Ord agarró una botella de cuello esbelto y se sirvió más vino azul, antes de que un criado se le adelantara.

—Conde Fenring, poseéis muchas obras de arte que plasman a nuestro emperador… cuadros, estatuas, placas con su efigie. ¿No invierte Shaddam demasiado dinero en tales encargos autoaduladores? Se han esparcido por todo el Imperio.

—Y siempre hay alguien que los decapita o derriba —dijo el importador de armas de Carthag con una risotada burlona.

En deferencia al planetólogo y a su hijo, Margot eligió un pastelillo de melange de la bandeja de postres. Tal vez los invitados no habían oído los otros rumores, que esos bondadosos regalos contenían aparatos de vigilancia que controlaban las actividades que tenían lugar a lo largo y ancho del Imperio. Como la placa clavada en la pared que había justo detrás de Ord.

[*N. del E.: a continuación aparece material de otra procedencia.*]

/-- On a box `[a', b'] × B̄(0, ρ)` with `0 < a'`, `b' < S`, the density `|G - De|²` of the
remainder is integrable: `|G - De|² ≤ 2|G|² + 2|De|²`, `G ∈ L²` on compact subsets of the slab
and `De = ∇e^{νtΔ}u₀` is bounded for `t ≥ a'` (`‖De(t)‖ ≤ 2^{3/2}(νt)^{-1/2} M`). [folklore] -/
theorem integrableOn_frobeniusNormSq_sub_fderiv_heatFlow_box (hν : 0 < ν) (hM0 : 0 ≤ M)
    (hMb : ∀ x, ‖u₀ x‖ ≤ M) (hu₀ : MemLp u₀ 3 volume)
    (hG : HasWeakSpatialGradientOn (slab (EuclideanSpace ℝ (Fin 3)) (Ioo 0 S) isOpen_Ioo) u G)
    (hG2 : ∀ K ⊆ ((slab (EuclideanSpace ℝ (Fin 3)) (Ioo 0 S) isOpen_Ioo :
        Opens (ℝ × (EuclideanSpace ℝ (Fin 3)))) : Set (ℝ × (EuclideanSpace ℝ (Fin 3)))),
      IsCompact K → ∫⁻ z in K, ENNReal.ofReal (frobeniusNormSq (G z.1 z.2)) < ∞)
    {a' b' ρ : ℝ} (ha' : 0 < a') (hb' : b' < S) :
    IntegrableOn (fun z : ℝ × (EuclideanSpace ℝ (Fin 3)) =>
        frobeniusNormSq (G z.1 z.2 - fderiv ℝ (heatFlow u₀ (ν * z.1)) z.2))
      (Icc a' b' ×ˢ closedBall (0 : EuclideanSpace ℝ (Fin 3)) ρ) volume ∧
    AEStronglyMeasurable (fun z : ℝ × (EuclideanSpace ℝ (Fin 3)) =>
        frobeniusNormSq (G z.1 z.2 - fderiv ℝ (heatFlow u₀ (ν * z.1)) z.2))
      (volume.restrict (Ioo 0 S ×ˢ (univ : Set (EuclideanSpace ℝ (Fin 3))))) := by
  set K : Set (ℝ × (EuclideanSpace ℝ (Fin 3))) := Icc a' b' ×ˢ closedBall (0 : EuclideanSpace ℝ (Fin 3)) ρ
    with hK
  have hKc : IsCompact K := isCompact_Icc.prod (isCompact_closedBall _ _)
  have hKΩ : K ⊆ ((slab (EuclideanSpace ℝ (Fin 3)) (Ioo 0 S) isOpen_Ioo :
      Opens (ℝ × (EuclideanSpace ℝ (Fin 3)))) : Set (ℝ × (EuclideanSpace ℝ (Fin 3)))) :=
    fun z hz => ⟨⟨ha'.trans_le hz.1.1, hz.1.2.trans_lt hb'⟩, mem_univ _⟩
  have hstrip : Ioo 0 S ×ˢ (univ : Set (EuclideanSpace ℝ (Fin 3))) ⊆
      ((slab (EuclideanSpace ℝ (Fin 3)) (Ioo 0 S) isOpen_Ioo :
        Opens (ℝ × (EuclideanSpace ℝ (Fin 3)))) : Set (ℝ × (EuclideanSpace ℝ (Fin 3)))) :=
    fun z hz => hz
  -- continuity of the Frobenius density
  set b := stdOrthonormalBasis ℝ (EuclideanSpace ℝ (Fin 3))
  have hfrob_c : Continuous fun L : (EuclideanSpace ℝ (Fin 3)) →L[ℝ] (EuclideanSpace ℝ (Fin 3)) =>
      frobeniusNormSq L := by
    have : (fun L : (EuclideanSpace ℝ (Fin 3)) →L[ℝ] (EuclideanSpace ℝ (Fin 3)) => frobeniusNormSq L) =
        fun L => ∑ i, ‖L (b i)‖ ^ 2 := funext fun L => frobeniusNormSq_eq_sum b L
    rw [this]
    exact continuous_finsetSum _ fun i _ => ((ContinuousLinearMap.apply ℝ _ (b i)).continuous.norm).pow 2
  -- measurability of `G` and continuity of `De` on `t > 0`
  have hGm : AEStronglyMeasurable (fun z : ℝ × (EuclideanSpace ℝ (Fin 3)) => G z.1 z.2)
      (volume.restrict (Ioo 0 S ×ˢ (univ : Set (EuclideanSpace ℝ (Fin 3))))) :=
    (hG.locallyIntegrableOn_grad.aestronglyMeasurable).mono_measure (Measure.restrict_mono hstrip le_rfl)
  have hsm : IsSmoothSpaceTimeOn (Ioi 0) fun t x => heatFlow u₀ (ν * t) x :=
    contDiffOn_uncurry_heatFlow hu₀ (by norm_num) hν
  have hDc : ContinuousOn (uncurry fun t x => fderiv ℝ (heatFlow u₀ (ν * t)) x)
      (Ioi 0 ×ˢ (univ : Set (EuclideanSpace ℝ (Fin 3)))) :=
    (hsm.fderiv_slice isOpen_Ioi.uniqueDiffOn).continuousOn
  have hDm : AEStronglyMeasurable (fun z : ℝ × (EuclideanSpace ℝ (Fin 3)) => fderiv ℝ (heatFlow u₀ (ν * z.1)) z.2)
      (volume.restrict (Ioo 0 S ×ˢ (univ : Set (EuclideanSpace ℝ (Fin 3))))) :=
    (hDc.mono (prod_mono Ioo_subset_Ioi_self Subset.rfl)).aestronglyMeasurable
      (measurableSet_Ioo.prod MeasurableSet.univ)
  have hFm : AEStronglyMeasurable (fun z : ℝ × (EuclideanSpace ℝ (Fin 3)) =>
      frobeniusNormSq (G z.1 z.2 - fderiv ℝ (heatFlow u₀ (ν * z.1)) z.2))
      (volume.restrict (Ioo 0 S ×ˢ (univ : Set (EuclideanSpace ℝ (Fin 3))))) :=
    hfrob_c.comp_aestronglyMeasurable (hGm.sub hDm)
  refine ⟨?_, hFm⟩
  -- `|G|²` is integrable on `K`
  have hKstrip : K ⊆ Ioo 0 S ×ˢ (univ : Set (EuclideanSpace ℝ (Fin 3))) := hKΩ
  have gG2 : IntegrableOn (fun z : ℝ × (EuclideanSpace ℝ (Fin 3)) => frobeniusNormSq (G z.1 z.2)) K volume := by
    refine ⟨hfrob_c.comp_aestronglyMeasurable (hGm.mono_measure (Measure.restrict_mono hKstrip le_rfl)), ?_⟩
    refine lt_of_le_of_lt (lintegral_mono fun z => ?_) (hG2 K hKΩ hKc)
    rw [Real.enorm_eq_ofReal (frobeniusNormSq_nonneg _)]
  -- `|De|²` is bounded on `K`
  set D₁ : ℝ := 2 ^ ((3 : ℝ) / 2) * (ν * a') ^ (-(1 / 2 : ℝ)) * M with hD₁
  have hDe : ∀ z ∈ K, ‖fderiv ℝ (heatFlow u₀ (ν * z.1)) z.2‖ ≤ D₁ := by
    intro z hz
    have ht : 0 < z.1 := ha'.trans_le hz.1.1
    have h := norm_fderiv_heatFlow_le_of_bound hu₀.aestronglyMeasurable hMb (mul_pos hν ht) z.2
    rw [finrank_euclideanSpace_fin] at h
    refine h.trans ?_
    have hr : (ν * z.1) ^ (-(1 / 2 : ℝ)) ≤ (ν * a') ^ (-(1 / 2 : ℝ)) :=
      Real.rpow_le_rpow_of_nonpos (mul_pos hν ha') (mul_le_mul_of_nonneg_left hz.1.1 hν.le) (by norm_num)
    rw [hD₁]
    push_cast
    exact mul_le_mul_of_nonneg_right (mul_le_mul_of_nonneg_left hr (by positivity)) hM0
  have hDe2 : ∀ z ∈ K, frobeniusNormSq (fderiv ℝ (heatFlow u₀ (ν * z.1)) z.2) ≤ 3 * D₁ ^ 2 := by
    intro z hz
    have h := frobeniusNormSq_le_finrank_mul_sq_norm (fderiv ℝ (heatFlow u₀ (ν * z.1)) z.2)
    rw [finrank_euclideanSpace_fin] at h
    push_cast at h
    refine h.trans ?_
    exact mul_le_mul_of_nonneg_left (pow_le_pow_left₀ (norm_nonneg _) (hDe z hz) 2) (by norm_num)
  have h1 : IntegrableOn (fun z : ℝ × (EuclideanSpace ℝ (Fin 3)) =>
      2 * frobeniusNormSq (G z.1 z.2) + 2 * (3 * D₁ ^ 2)) K volume :=
    (gG2.const_mul 2).add (integrableOn_const (hs := hKc.measure_lt_top.ne)).integrable
  refine Integrable.mono' h1 (hFm.mono_measure (Measure.restrict_mono hKstrip le_rfl))
    ((ae_restrict_iff' (measurableSet_Icc.prod measurableSet_closedBall)).2 (Eventually.of_forall fun z hz => ?_))
  rw [Real.norm_eq_abs, abs_of_nonneg (frobeniusNormSq_nonneg _)]
  refine (frobeniusNormSq_sub_le _ _).trans ?_
  linarith [hDe2 z hz, frobeniusNormSq_nonneg (G z.1 z.2)]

—Shaddam desea dejar su impronta como gobernante, ¿ummm? —comentó Fenring—. Hace muchos años que le conozco. Desea distanciarse de la política de su padre, tan dilatada en el tiempo.

—Tal vez, pero está dejando de lado el entrenamiento de los Sardaukar, mientras permite que las filas de sus generales… ¿Cómo se llaman?

—Bursegs —dijo alguien.

—Sí, mientras permite que las filas de sus bursegs aumenten, con pensiones exorbitantes y otras prebendas. La moral de los Sardaukar se está relajando, pues se les exige cada vez más con recursos cada vez menos numerosos.

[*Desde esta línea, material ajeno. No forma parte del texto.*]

/-!
# `H₂` of a Gluck twist vanishes — proved; the Gluck twist fact from `spc4.S10` + Freedman

Sibling file of `GluckTwist.lean` / `GluckTwistHomology.lean` / `GluckTwistMeridian.lean` in the
decomposition (D-0014 provefact, XL) of the target fact
`Literature.Topology.FourManifolds.nonempty_homeomorph_sphere_of_isGluckTwist` (`Σ_K ≃ₜ S⁴` for every Gluck twist `Σ_K` of `S⁴`
along a 2-knot `K`; Gluck, Trans. AMS 104 (1962), §17, with Freedman, J. Differential Geom. 17
(1982), Thm. 1.6).

`GluckTwistHomology.lean` proved the leaf `H₂(Σ_K; ℤ) = 0`
(`isZero_singularHomologyZ_two_of_isGluckTwist`, Gluck 1962, §17) at universe `0` *modulo* five
named facts about Mathlib's singular homology
(excision, Mayer–Vietoris exactness `exact₂`/`exact₃`, the homology of spheres — Hatcher Thm. 2.20,
§2.2, Cor. 2.14 — and Hatcher's Prop. 2B.1(b), `H̃_*(Sⁿ ∖ h(Sᵏ))`). Since then the trunk files
`Literature.AlgebraicTopology.SingularHomology.LocalHomology`/`…ExcisionMayerVietorisProofs`
have **proved** excision, the
Mayer–Vietoris short exact sequence of the subcomplexes of small chains (`Literature.AlgebraicTopology.SingularHomology.mvSES_shortExact`,
`mvUnionHomologyIso`, `mvInterHomologyIso`, `isZero_of_mv`) and `Hⱼ(ℝᵏ ∖ 0) = 0` for `j ≥ 1`,
`j + 1 ≠ k` (`isZero_homology_punctured`, `isZero_homology_punctured_of_succ_ne`), for the
concrete singular chain complex
`Literature.csingularChainComplex R M X` of `…SingularChainsConcrete`, which is isomorphic to Mathlib's
(`csingularHomology.compIso : csingularHomology R M X n ≅ singularHomology R M X n`). This file
redoes the two Mayer–Vietoris steps of `GluckTwistHomology.lean` in that concrete model and so
**proves the `H₂` leaf outright** — **`isZero_singularHomologyZ_two_of_isGluckTwist_holds`**
discharges the named fact at every universe — and with it reduces the target fact to exactly two
external named facts of `SPC4Wave0.lean`: the `π₁`/`H₂` characterisation of homotopy 4-spheres
`SPC4.nonempty_homotopyEquiv_sphere_four_iff` (spc4.S10) and Freedman's theorem
`SPC4.nonempty_homeomorph_sphere_four` (spc4.S04):
`nonempty_homeomorph_sphere_of_isGluckTwist_of_spc4`.

## Contents

The general homological input is in the trunk (all proved): the Mayer–Vietoris criteria
`isZero_csingularHomology_union_of_mono` (1.1), `mono_csingularHomology_map_subsetInclusion_inter`
(1.2), `isZero_csingularHomology_of_union_of_inter` (1.3) for open covers `A ∪ B`
(`…SingularHomology.MayerVietorisCriteria`), `isZero_of_mv` (`…LocalHomology`), and
**`H₁(ℝ⁴ ∖ 0) = 0`** (`= H₁(S³)`; `isZero_homology_punctured_of_succ_ne` of
`…ExcisionMayerVietorisProofs`, the only sphere-homology input of the argument below),
`H₂(ℝ² ∖ 0) = 0` (`isZero_homology_punctured`, `…LocalHomology`) and the punctured-sphere
homeomorphism `SphereComplement.sphereMinusPointHomeomorph` (`…SphereComplement`). Here:

0. From `…SingularHomology.UniverseTransport`: `csingularHomology.isZero_of_homeomorph`,
   vanishing of concrete singular homology is invariant under homeomorphisms *across universes*
   (proved elementwise on cycles and boundaries).

1. **`S⁴ ∖ {K(s)} = (S⁴ ∖ K) ∪ ν(D₊ × ℝ²)`** for a 2-knot `K` with tubular neighbourhood `ν` and
   `D₊ = S² ∖ {s}`: the union is a punctured 4-sphere (contractible), `ν(D₊ × ℝ²)` is
   contractible and the intersection is `ν(D₊ × (ℝ² ∖ 0)) ≃ ℝ² ∖ 0`. Hence (criterion 1.3)
   **`H₂(S⁴ ∖ K; M) = 0`** (`TwoKnot.TubularNbhd.isZero_csingularHomology_complement_two` —
   the case `(4, 2, 2)` of
   Hatcher's Prop. 2B.1(b) for tubed knots, which `GluckTwistHomology.lean` had to assume and
   which `…SphereComplement` proves for arbitrary embeddings but modulo the *named*
   Mathlib-model Mayer–Vietoris/excision facts `hexc`, `h₃`) and
   (criterion 1.2) **`H₁(D₊ × (ℝ² ∖ 0)) → H₁(S⁴ ∖ K)` is injective**
   (`mono_csingularHomology_map_modelInclusion_one`, replacing `mono_map_toComplement_one` and its
   `H₂(S⁴) = 0`, `H₁(S²) = 0` inputs).
2. **The Gluck twist** `X = jA(S⁴ ∖ K) ∪ jB(S² × ℝ²)` (`Literature.Topology.FourManifolds.GluckDatum` of
   `GluckTwistHomology.lean`, whose set-theoretic identities `range_jA_inter_pieceB`,
   `pieceW_inter_pieceB`, `pieceW_union_pieceB` and model homeomorphisms are reused): step 1
   `GluckDatum.isZero_csingularHomology_pieceW_two` (`H₂(W) = 0` for
   `W = jA(S⁴ ∖ K) ∪ jB(D₊ × ℝ²)`, criterion 1.1 with 1), step 2
   `GluckDatum.isZero_csingularHomology_two` (`H₂(X) = 0`, `isZero_of_mv` with
   `W ∩ jB(D₋ × ℝ²) ≅ ℝ⁴ ∖ pt` and `H₁(ℝ⁴ ∖ 0) = 0`), the comparison with Mathlib's singular
   homology `GluckDatum.isZero_singularHomology_degree_two`, the leaf at universe `0`
   `isZero_singularHomologyZ_two_of_isGluckTwist_univ_zero` and, by the `Shrink` transport of the
   Gluck structure (`GluckTwistMeridian.lean`) with 0, the discharge
   **`isZero_singularHomologyZ_two_of_isGluckTwist_holds`** at every universe.
3. **Assembly**: `nonempty_homotopyEquiv_sphere_of_isGluckTwist_of_spc4` (`Σ_K ≃ₕ S⁴` from
   spc4.S10 alone), `nonempty_homeomorph_sphere_of_isGluckTwist_of_spc4` (the target fact at
   universe `u` from spc4.S10 + Freedman at universe `u`),
   `nonempty_homeomorph_sphere_of_isGluckTwist_of_spc4_univ_zero` (the target fact at every universe
   from the universe-`0` instances, via the universe lift of `GluckTwistMeridian.lean`) and the
   route fact `gluck_homeomorph_sphere_four_of_spc4`.

After this file the DAG of `nonempty_homeomorph_sphere_of_isGluckTwist` reads: compactness
(`GluckTwistProofs.lean`) ✓, `π₁ = 1` (`GluckTwistMeridian.lean`, Kervaire's lemma via van Kampen)
✓, `H₂ = 0` (this file, every universe) ✓, universe lift ✓; remaining leaves: spc4.S10 (Hurewicz +
Whitehead + Poincaré duality for closed topological 4-manifolds) and Freedman's theorem (spc4.S04),
neither of which is specific to Gluck twists: `nonempty_homeomorph_sphere_of_isGluckTwist_holds`
would be `nonempty_homeomorph_sphere_of_isGluckTwist_of_spc4 hS10 hF` once those two are theorems.

## References

* H. Gluck, *The embedding of two-spheres in the four-sphere*, Trans. Amer. Math. Soc. 104 (1962)
  308–333, §17 [GluckTAMS1962].
* A. Hatcher, *Algebraic Topology*, CUP 2002, §2.2 (Mayer–Vietoris, pp. 149–150); Cor. 2.14;
  §2.B Prop. 2B.1(b) [HatcherAT2002].
* R. Gompf, A. Stipsicz, *4-Manifolds and Kirby Calculus* (1999), §6.2, Ex. 6.2.2.
* M. Freedman, *The topology of four-dimensional manifolds*, J. Differential Geom. 17 (1982),
  Thm. 1.6 [FreedmanJDG1982].

## Design notes

* Universe: the comparison isomorphisms `csingularHomology.mapIso`/`isoOfHomotopyEquiv` need both
  spaces in one universe and the models `S⁴ ∖ K`, `D₊ × (ℝ² ∖ 0)`, `ℝ⁴ ∖ 0` live in `Type`, so the
  Mayer–Vietoris argument runs for `X : Type`; a Gluck twist `X : Type u` is then replaced by its
  small copy `Shrink.{0} X` (with the Gluck structure transported as in `GluckTwistMeridian.lean`)
  and the vanishing of `H₂` is moved back along `Shrink.{0} X ≃ₜ X` by the elementwise,
  cross-universe `csingularHomology.isZero_of_homeomorph` (no isomorphism between
  `ModuleCat.{0}`- and `ModuleCat.{u}`-valued homology groups being available).
  `SPC4.singularHomologyZ X 2` is definitionally `singularHomology ℤ ℤ X 2`.
* Coefficients: everything up to the leaf is proved for an arbitrary coefficient module `M` over a
  commutative ring `R`; the leaf specialises to `ℤ`.
* No declaration in this file uses `sorry`; nothing is asserted (no new named facts).
-/

noncomputable section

Margot reparó en que su marido había adoptado un silencio inquietante. Contemplaba al imprudente borracho con los ojos entornados.

Una mujer susurró algo al embajador de Grumman, que acarició con un dedo el borde de su copa.

—Ah, sí. Me disculpo por decir lo evidente a alguien que conoce tan bien al emperador.